(Collected data)
>>
open Classical in
/-- **THE PAIR (LIPSCHITZ) MAJORANT OF THE GENUINE `k`-LEVEL `G = Δ_a⁻¹` ON THE V1 TORUS, CENSUS SHAPE**: for every weight band `[b₀, b₁]` there are
`δ > 0`, `A ≥ 0`, `M₂ > 0` (on `d, L, b₀, b₁`) such that on every admissible V1 torus (`k ≥ 2`, `M_h = Lᵃ ≥ 8`, `R ≥ 2L²`, `P′ ≥ 5`, `L ≥ 5`, all cubes
placed, `M₂ ≤ L·M_h`), for every `c′ ≠ 0`, positive weights in the global band and fine bonds `x, x′` of one direction with `|x − x′|_∞ ≤ L^{j(y(x))}`:
`HasMajorant (P_{x,x′} ∘ G) (A·((|x − x′|_∞/L^{j(y(x))})·pref c′ y)·e^{−δ d_T(y,y′)})`, i.e. `|(GJ)(x) − (GJ)(x′)| ≤ A·(|x − x′|_∞/L^{j})·(Lʲ/c′)²·e^{−δd_T(y(x),y′)}|J|`
for `supp J ⊂ B(y′)` — §1 fed with the (2.136)₂ entry at `k` levels `B6Prop26GradKLevelV1.prop26_2136_grad_kLevel_unconditional` (`σ := σ₁`, `α := ½`).
[cite: Balaban1984PropagatorsII, Prop. 2.6 (2.136) p.247 (second entry), (2.137) p.247, (2.141) p.247; Balaban1984PropagatorsI, (1.109) p.35] -/
theorem pairG_kLevel (d ℓ : ℕ) (hd : 1 ≤ d + 1) (hL : Odd (ℓ + 1) ∧ 1 < ℓ + 1) {b₀ b₁ : ℝ} (hb₀ : 0 < b₀) (hb₁ : b₀ ≤ b₁) :
    ∃ δ A M₂ : ℝ, 0 < δ ∧ 0 ≤ A ∧ 0 < M₂ ∧
      ∀ (m K : ℕ) {Mh k R : ℕ} {P' : Fin (d + 1) → ℕ}
        (hN : ∀ μ, N0 ℓ Mh k P' μ = (PV d ℓ m K hd hL).sitesPerDir 0) (D : TDomains d ℓ Mh k P' R) (hk : k ≤ m + K) (_ : 2 ≤ k)
        {a : ℕ} (_ : Mh = (ℓ + 1) ^ a) (_ : 8 ≤ Mh) (_ : 2 * (ℓ + 1) ^ 2 ≤ R) (_ : ∀ μ, 5 ≤ P' μ) (_ : 4 ≤ ℓ)
        (_ : ∀ c : ↥(cubes D.toDomains), Placed ℓ k P' c.1) (_ : M₂ ≤ ((ℓ : ℝ) + 1) * Mh)
        {cf : ℝ} (hcf : cf ≠ 0) {w : BondIdx (domT hN D hk) → ℝ} (hw : ∀ i, 0 < w i) (_ : GlobalBand b₀ b₁ cf w)
        (x x' : PBond (PV d ℓ m K hd hL) 0), x.dir = x'.dir → supDist x.src x'.src ≤ (ℓ + 1) ^ (blkV1 hN D x).1.1 →
        HasMajorant (g := geomT D) (blkV1 hN D) (pairOp x x' ∘ₗ onFun (GE (domT hN D hk) hcf hw))
          (fun y y' => A * ((((supDist x.src x'.src : ℕ) : ℝ) / (((ℓ + 1 : ℕ) : ℝ)) ^ (blkV1 hN D x).1.1) * pref cf y) *
            Real.exp (-(δ * (geomT D).dist y y'))) := by
  obtain ⟨σ₁, hσ₁, h⟩ := prop26_2136_grad_kLevel_unconditional d ℓ hd hL hb₀ hb₁
  obtain ⟨A, M₂, hA, hM₂, h2⟩ := h σ₁ hσ₁ le_rfl (1 / 2) (by norm_num) (by norm_num)
  have hδ : 0 < delta3 (1 / 2) (2 * σ₁) := delta3_pos (by norm_num) (by linarith)
  refine ⟨delta3 (1 / 2) (2 * σ₁),
    ((d : ℝ) + 1) * ((ℓ : ℝ) + 1) * Real.exp (delta3 (1 / 2) (2 * σ₁) * (((d : ℝ) + 1) * (((ℓ : ℝ) + 1) + 1))) * A, M₂, hδ, by positivity, hM₂, ?_⟩
  intro m K Mh k R P' hN D hk hk2 a hMha hM8 hR2 hP5 hℓ hpl hM cf hcf w hw hwb x x' hdir hs
  have hgrad := (h2 m K hN D hk hk2 hMha hM8 hR2 hP5 hℓ hpl hM hcf hw hwb).2
  exact hasMajorant_pairOp_of_grad hN D hk hMha hM8 hR2 (four_le_of_five_le hP5) hpl hcf hA hδ.le hgrad x x' hdir hs
import Mathlib
import HarnessLib
import Summits.Ventures.LatticeQCDFlow.Exactness.SphereFlowPushforwardDensity
import Summits.Ventures.LatticeQCDFlow.Exactness.SphereLOFlowEffectiveAction

/-!
# The relative entropy of the flowed law to the target is the mean effective action plus the log-partition function, `KL((Φ_{s→c})_*π̄ ‖ e^{−tS}π̄/Z_t) = ∫(tS∘Φ_{s→c} − ℓ_{s→c})dπ̄ + log Z_t`, and for the exact E–S leading-order flow it is at most `(c²/2)·(2κ²/(d−1))·Σ_n(Σ_m‖U_nm‖)²`

HONEST FRAMING: exact (Metropolis-corrected) sampling algorithms for lattice gauge theory;
figures of merit are autocorrelation/cost numbers at stated couplings and volumes; no
continuum-physics claim.

Venture `LatticeQCDFlow` (cell pub-lqcd), topic `Exactness`; FANOUT row 7 (`s0-cpn-null`: the
S0-D1 rung — 2D CP⁹, Lüscher's LO trivializing map inside HMC, Engel–Schaefer 2011).  NEW WORK of
the cell over the tree's `Exactness/SphereFlowPushforwardDensity.lean` (this leg:
`(Φ_{s→c})_*π̄ = π̄.tilted ℓ_{c→s}`, `∫H∘Φ_{s→c}dπ̄ = ∫e^{ℓ_{c→s}}H dπ̄`),
`Exactness/SphereLOFlowEffectiveAction.lean` (this leg: the E–S LO effective action and its
pinching) and Mathlib's `InformationTheory.klDiv` / `MeasureTheory.llr` for tilted measures; nothing
is cited as a fact.  Printed counterpart, NAMED ONLY: the reverse Kullback–Leibler objective
`KL(q_θ ‖ p) = E_{z∼r}[S(f_θ(z)) − ln J_θ(z)] + ln Z + const` by which flow-based samplers are
trained and assessed (Albergo–Kanwar–Shanahan 2019 §II; here for the analytic Lüscher/E–S flows, no
training).

* §1 **KL BETWEEN TWO TILTS OF `π̄`** (**`toReal_klDiv_spherePi_tilted_tilted`**): for continuous
  exponents `f, g` on `Ω`,
  `KL(π̄.tilted f ‖ π̄.tilted g) = ∫e^f(f − g)dπ̄/∫e^f dπ̄ − log∫e^f dπ̄ + log∫e^g dπ̄`.
* §2 **THE RELATIVE ENTROPY OF THE FLOWED LAW** (**`toReal_klDiv_map_sphereTDFlowMap_tilted`**): for
  a jointly `C³` generator, `S ∈ C¹`, real `t`, `|s|, |c| ≤ |T| + 1`:
  `KL((Φ_{s→c})_*π̄ ‖ π̄.tilted(−tS)) = ∫ (tS(Φ_{s→c}ω) − ℓ_{s→c}(ω)) dπ̄(ω) + log ∫e^{−tS}dπ̄`
  — the mean of the effective action `S_eff = tS∘Φ_{s→c} − ℓ_{s→c}` under the a-priori measure plus
  the log-partition function of the target: the exact value of the reverse-KL training objective of
  a flow sampler, for every generator (finite: **`klDiv_map_sphereTDFlowMap_tilted_ne_top`**).
* §3 **THE EXACT LO FLOW** (**`toReal_klDiv_map_loFlow_le`**): for the E–S action (`d ≥ 2`, no
  self-coupling, adjoint pairs) and `0 ≤ c ≤ |T| + 1`,
  `KL((Φ_{0→c})_*π̄ ‖ e^{−cS}π̄/Z_c) ≤ (c²/2)·(2κ²/(d−1))·Σ_n(Σ_m‖U_nm‖)²` — linear in the volume at
  fixed flow time and coupling (`S_eff ≤ cS₀` pointwise and `Z_c ≤ e^{−cS₀+(c²/2)M}`).

NOT CLAIMED: a lower bound on this relative entropy beyond `0`; the forward KL; anything about
trained (non-analytic) flows, acceptance rates, autocorrelations or the rung's numbers.
-/

noncomputable section

namespace Summit.Ventures.LatticeQCDFlow.Exactness

open Function Set Metric MeasureTheory NormedSpace InnerProductSpace InformationTheory
open scoped RealInnerProductSpace Topology

variable {Λ : Type*} {E : Type*} [NormedAddCommGroup E] [InnerProductSpace ℝ E]
  [FiniteDimensional ℝ E] [Fintype Λ] [DecidableEq Λ] [MeasurableSpace E] [BorelSpace E]
  [Nontrivial E]

/-! ## §1 Relative entropy between two tilts of the product measure -/

omit [DecidableEq Λ] in
/-- **KL BETWEEN TWO TILTS OF `π̄` BY CONTINUOUS EXPONENTS**:
`KL(π̄.tilted f ‖ π̄.tilted g) = ∫e^f(f − g)dπ̄/∫e^f dπ̄ − log∫e^f dπ̄ + log∫e^g dπ̄`
(Mathlib's log-likelihood ratio of tilted measures; both tilts are probability measures, mutually
absolutely continuous with `π̄`). -/
theorem toReal_klDiv_spherePi_tilted_tilted {f g : (Λ → sphere (0 : E) 1) → ℝ} (hf : Continuous f)
    (hg : Continuous g) :
    (klDiv ((Measure.pi (fun _ : Λ => uniformSphere (volume : Measure E))).tilted f)
        ((Measure.pi (fun _ : Λ => uniformSphere (volume : Measure E))).tilted g)).toReal =
      (∫ ω, Real.exp (f ω) * (f ω - g ω) ∂Measure.pi (fun _ : Λ => uniformSphere (volume : Measure E))) /
          (∫ ω, Real.exp (f ω) ∂Measure.pi (fun _ : Λ => uniformSphere (volume : Measure E))) -
        Real.log (∫ ω, Real.exp (f ω) ∂Measure.pi (fun _ : Λ => uniformSphere (volume : Measure E))) +
        Real.log (∫ ω, Real.exp (g ω) ∂Measure.pi (fun _ : Λ => uniformSphere (volume : Measure E))) := by
  have hef : Integrable (fun ω => Real.exp (f ω))
      (Measure.pi (fun _ : Λ => uniformSphere (volume : Measure E))) :=
    integrable_pi_of_continuous _ (Real.continuous_exp.comp hf)
  have heg : Integrable (fun ω => Real.exp (g ω))
      (Measure.pi (fun _ : Λ => uniformSphere (volume : Measure E))) :=
    integrable_pi_of_continuous _ (Real.continuous_exp.comp hg)
  haveI : IsProbabilityMeasure
      ((Measure.pi (fun _ : Λ => uniformSphere (volume : Measure E))).tilted f) :=
    isProbabilityMeasure_tilted hef
  haveI : IsProbabilityMeasure
      ((Measure.pi (fun _ : Λ => uniformSphere (volume : Measure E))).tilted g) :=
    isProbabilityMeasure_tilted heg
  have hπg : Measure.pi (fun _ : Λ => uniformSphere (volume : Measure E)) ≪
      (Measure.pi (fun _ : Λ => uniformSphere (volume : Measure E))).tilted g :=
    absolutelyContinuous_tilted heg
  have hac : (Measure.pi (fun _ : Λ => uniformSphere (volume : Measure E))).tilted f ≪
      (Measure.pi (fun _ : Λ => uniformSphere (volume : Measure E))).tilted g :=
    (tilted_absolutelyContinuous _ f).trans hπg
  rw [toReal_klDiv_of_measure_eq hac (by simp only [measure_univ])]
  -- the log-likelihood ratio, `π̄`-a.e. and hence `π̄.tilted f`-a.e.
  have h1 := llr_tilted_left (f := f) hπg hef hf.measurable.aemeasurable
  have h2 := llr_tilted_right (μ := Measure.pi (fun _ : Λ => uniformSphere (volume : Measure E)))
    (f := g) Measure.AbsolutelyContinuous.rfl heg
  have h3 := llr_self (Measure.pi (fun _ : Λ => uniformSphere (volume : Measure E)))
  have hall : llr ((Measure.pi (fun _ : Λ => uniformSphere (volume : Measure E))).tilted f)
      ((Measure.pi (fun _ : Λ => uniformSphere (volume : Measure E))).tilted g)
      =ᵐ[Measure.pi (fun _ : Λ => uniformSphere (volume : Measure E))] fun ω =>
      (f ω - g ω) +
        (Real.log (∫ z, Real.exp (g z) ∂Measure.pi (fun _ : Λ => uniformSphere (volume : Measure E))) -
          Real.log (∫ z, Real.exp (f z) ∂Measure.pi (fun _ : Λ => uniformSphere (volume : Measure E)))) := by
    filter_upwards [h1, h2, h3] with ω hω1 hω2 hω3
    rw [hω1, hω2, hω3, Pi.zero_apply]
    ring
  rw [integral_congr_ae ((tilted_absolutelyContinuous _ f).ae_le hall), integral_spherePi_tilted]
  -- evaluate the tilted integral of `(f − g) + const`
  have hi1 : Integrable (fun ω => Real.exp (f ω) * (f ω - g ω))
      (Measure.pi (fun _ : Λ => uniformSphere (volume : Measure E))) :=
    integrable_pi_of_continuous _ ((Real.continuous_exp.comp hf).mul (hf.sub hg))
  have hi2 : Integrable (fun ω => Real.exp (f ω) *
      (Real.log (∫ z, Real.exp (g z) ∂Measure.pi (fun _ : Λ => uniformSphere (volume : Measure E))) -
        Real.log (∫ z, Real.exp (f z) ∂Measure.pi (fun _ : Λ => uniformSphere (volume : Measure E)))))
      (Measure.pi (fun _ : Λ => uniformSphere (volume : Measure E))) :=
    hef.mul_const _
  have hsplit : (fun ω => Real.exp (f ω) * ((f ω - g ω) +
      (Real.log (∫ z, Real.exp (g z) ∂Measure.pi (fun _ : Λ => uniformSphere (volume : Measure E))) -
        Real.log (∫ z, Real.exp (f z) ∂Measure.pi (fun _ : Λ => uniformSphere (volume : Measure E)))))) =
      fun ω => Real.exp (f ω) * (f ω - g ω) + Real.exp (f ω) *
        (Real.log (∫ z, Real.exp (g z) ∂Measure.pi (fun _ : Λ => uniformSphere (volume : Measure E))) -
          Real.log (∫ z, Real.exp (f z) ∂Measure.pi (fun _ : Λ => uniformSphere (volume : Measure E)))) := by
    funext ω; ring
  rw [hsplit, integral_add hi1 hi2, integral_mul_const]
  have hZ : (∫ ω, Real.exp (f ω) ∂Measure.pi (fun _ : Λ => uniformSphere (volume : Measure E))) ≠ 0 :=
    (integral_exp_pos hef).ne'
  have key : ∀ A Zf Lf Lg : ℝ, Zf ≠ 0 → (A + Zf * (Lg - Lf)) / Zf = A / Zf - Lf + Lg := by
    intro A Zf Lf Lg h
    field_simp
    ring
  exact key _ _ _ _ hZ

/-! ## §2 The relative entropy of the flowed law to a tilted target -/

variable {G : ℝ → (Λ → E) → ℝ} {T : ℝ}

/-- **THE RELATIVE ENTROPY OF THE FLOWED LAW IS THE MEAN EFFECTIVE ACTION PLUS THE LOG-PARTITION
FUNCTION.**  For a jointly `C³` generator, `S ∈ C¹`, real `t` and `|s|, |c| ≤ |T| + 1`:
`KL((Φ_{s→c})_*π̄ ‖ π̄.tilted(−tS)) = ∫ (t·S(Φ_{s→c}ω) − ℓ_{s→c}(ω)) dπ̄(ω) + log ∫ e^{−tS} dπ̄`
— with `S_eff = tS∘Φ_{s→c} − ℓ_{s→c}` the exact effective action, `E_π̄[S_eff] + log Z_t`: the
reverse-KL objective of flow samplers, in closed form for every generator. -/
theorem toReal_klDiv_map_sphereTDFlowMap_tilted
    (hG : ContDiff ℝ 2 fun q : ℝ × (Λ → E) => G q.1 q.2)
    (hG3 : ContDiff ℝ 3 fun q : ℝ × (Λ → E) => G q.1 q.2) {S : (Λ → E) → ℝ} (hS : ContDiff ℝ 1 S)
    (t : ℝ) {s c : ℝ} (hs : |s| ≤ |T| + 1) (hc : |c| ≤ |T| + 1) :
    (klDiv (Measure.map (sphereTDFlowMap hG T s c)
          (Measure.pi (fun _ : Λ => uniformSphere (volume : Measure E))))
        ((Measure.pi (fun _ : Λ => uniformSphere (volume : Measure E))).tilted
          fun ω => -(t * S (fun m => (ω m : E))))).toReal =
      (∫ ω, (t * S (sphereTDFlow hG T s c (fun m => ((ω : Λ → sphere (0 : E) 1) m : E))) -
          sphereTDFlowLogJac hG T s c (fun m => (ω m : E)))
          ∂Measure.pi (fun _ : Λ => uniformSphere (volume : Measure E))) +
        Real.log (∫ ω, Real.exp (-(t * S (fun m => ((ω : Λ → sphere (0 : E) 1) m : E))))
          ∂Measure.pi (fun _ : Λ => uniformSphere (volume : Measure E))) := by
  have hf : Continuous fun ω : Λ → sphere (0 : E) 1 =>
      sphereTDFlowLogJac hG T c s (fun m => (ω m : E)) :=
    continuous_sphereTDFlowLogJac_sphereConfig hG hG3 c s
  have hg : Continuous fun ω : Λ → sphere (0 : E) 1 => -(t * S (fun m => (ω m : E))) :=
    (continuous_const.mul (hS.continuous.comp continuous_sphereConfig)).neg
  rw [map_sphereTDFlowMap_spherePi_eq_tilted_logJac hG hG3 hs hc,
    toReal_klDiv_spherePi_tilted_tilted hf hg, integral_exp_sphereTDFlowLogJac hG hG3 hc hs,
    div_one, Real.log_one, sub_zero]
  congr 1
  -- `∫ e^{ℓ_{c→s}}(ℓ_{c→s} + tS) dπ̄ = ∫ (ℓ_{c→s} + tS)∘Φ_{s→c} dπ̄ = ∫ (tS∘Φ_{s→c} − ℓ_{s→c}) dπ̄`
  have hH : ContDiff ℝ 1 fun z : Λ → E => sphereTDFlowLogJac hG T c s z - -(t * S z) :=
    (contDiff_sphereTDFlowLogJac_apply hG hG3 c s (T := T)).sub (contDiff_const.mul hS).neg
  have h := integral_comp_sphereTDFlow_eq_integral_exp_logJac_mul hG hG3 hH hs hc (T := T)
  rw [← h]
  refine integral_congr_ae (ae_of_all _ fun ω => ?_)
  simp only [sphereTDFlowLogJac_symm hG hG3 s c]
  ring

omit [DecidableEq Λ] in
/-- The relative entropy between two tilts of `π̄` by continuous exponents is finite (the
log-likelihood ratio is a.e. a continuous function on the compact `Ω`). -/
theorem klDiv_spherePi_tilted_tilted_ne_top {f g : (Λ → sphere (0 : E) 1) → ℝ} (hf : Continuous f)
    (hg : Continuous g) :
    klDiv ((Measure.pi (fun _ : Λ => uniformSphere (volume : Measure E))).tilted f)
        ((Measure.pi (fun _ : Λ => uniformSphere (volume : Measure E))).tilted g) ≠ ⊤ := by
  have hef : Integrable (fun ω => Real.exp (f ω))
      (Measure.pi (fun _ : Λ => uniformSphere (volume : Measure E))) :=
    integrable_pi_of_continuous _ (Real.continuous_exp.comp hf)
  have heg : Integrable (fun ω => Real.exp (g ω))
      (Measure.pi (fun _ : Λ => uniformSphere (volume : Measure E))) :=
    integrable_pi_of_continuous _ (Real.continuous_exp.comp hg)
  haveI : IsProbabilityMeasure
      ((Measure.pi (fun _ : Λ => uniformSphere (volume : Measure E))).tilted f) :=
    isProbabilityMeasure_tilted hef
  have hπg : Measure.pi (fun _ : Λ => uniformSphere (volume : Measure E)) ≪
      (Measure.pi (fun _ : Λ => uniformSphere (volume : Measure E))).tilted g :=
    absolutelyContinuous_tilted heg
  have hac : (Measure.pi (fun _ : Λ => uniformSphere (volume : Measure E))).tilted f ≪
      (Measure.pi (fun _ : Λ => uniformSphere (volume : Measure E))).tilted g :=
    (tilted_absolutelyContinuous _ f).trans hπg
  refine klDiv_ne_top hac ?_
  have h1 := llr_tilted_left (f := f) hπg hef hf.measurable.aemeasurable
  have h2 := llr_tilted_right (μ := Measure.pi (fun _ : Λ => uniformSphere (volume : Measure E)))
    (f := g) Measure.AbsolutelyContinuous.rfl heg
  have h3 := llr_self (Measure.pi (fun _ : Λ => uniformSphere (volume : Measure E)))
  have hall : llr ((Measure.pi (fun _ : Λ => uniformSphere (volume : Measure E))).tilted f)
      ((Measure.pi (fun _ : Λ => uniformSphere (volume : Measure E))).tilted g)
      =ᵐ[Measure.pi (fun _ : Λ => uniformSphere (volume : Measure E))] fun ω =>
      (f ω - g ω) +
        (Real.log (∫ z, Real.exp (g z) ∂Measure.pi (fun _ : Λ => uniformSphere (volume : Measure E))) -
          Real.log (∫ z, Real.exp (f z) ∂Measure.pi (fun _ : Λ => uniformSphere (volume : Measure E)))) := by
    filter_upwards [h1, h2, h3] with ω hω1 hω2 hω3
    rw [hω1, hω2, hω3, Pi.zero_apply]
    ring
  have hcont : Continuous fun ω : Λ → sphere (0 : E) 1 => (f ω - g ω) +
      (Real.log (∫ z, Real.exp (g z) ∂Measure.pi (fun _ : Λ => uniformSphere (volume : Measure E))) -
        Real.log (∫ z, Real.exp (f z) ∂Measure.pi (fun _ : Λ => uniformSphere (volume : Measure E)))) :=
    (hf.sub hg).add continuous_const
  have hi : Integrable (fun ω : Λ → sphere (0 : E) 1 => (f ω - g ω) +
      (Real.log (∫ z, Real.exp (g z) ∂Measure.pi (fun _ : Λ => uniformSphere (volume : Measure E))) -
        Real.log (∫ z, Real.exp (f z) ∂Measure.pi (fun _ : Λ => uniformSphere (volume : Measure E)))))
      ((Measure.pi (fun _ : Λ => uniformSphere (volume : Measure E))).tilted f) :=
    hcont.integrable_of_hasCompactSupport (HasCompactSupport.of_compactSpace _)
  have hall' : llr ((Measure.pi (fun _ : Λ => uniformSphere (volume : Measure E))).tilted f)
      ((Measure.pi (fun _ : Λ => uniformSphere (volume : Measure E))).tilted g)
      =ᵐ[(Measure.pi (fun _ : Λ => uniformSphere (volume : Measure E))).tilted f] fun ω =>
      (f ω - g ω) +
        (Real.log (∫ z, Real.exp (g z) ∂Measure.pi (fun _ : Λ => uniformSphere (volume : Measure E))) -
          Real.log (∫ z, Real.exp (f z) ∂Measure.pi (fun _ : Λ => uniformSphere (volume : Measure E)))) :=
    (tilted_absolutelyContinuous _ f).ae_le hall
  exact hi.congr hall'.symm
<<
◆ **Required work**: Figure out how many lines above hold "refine", then give that number alone.

◆ **Result of this task**: 3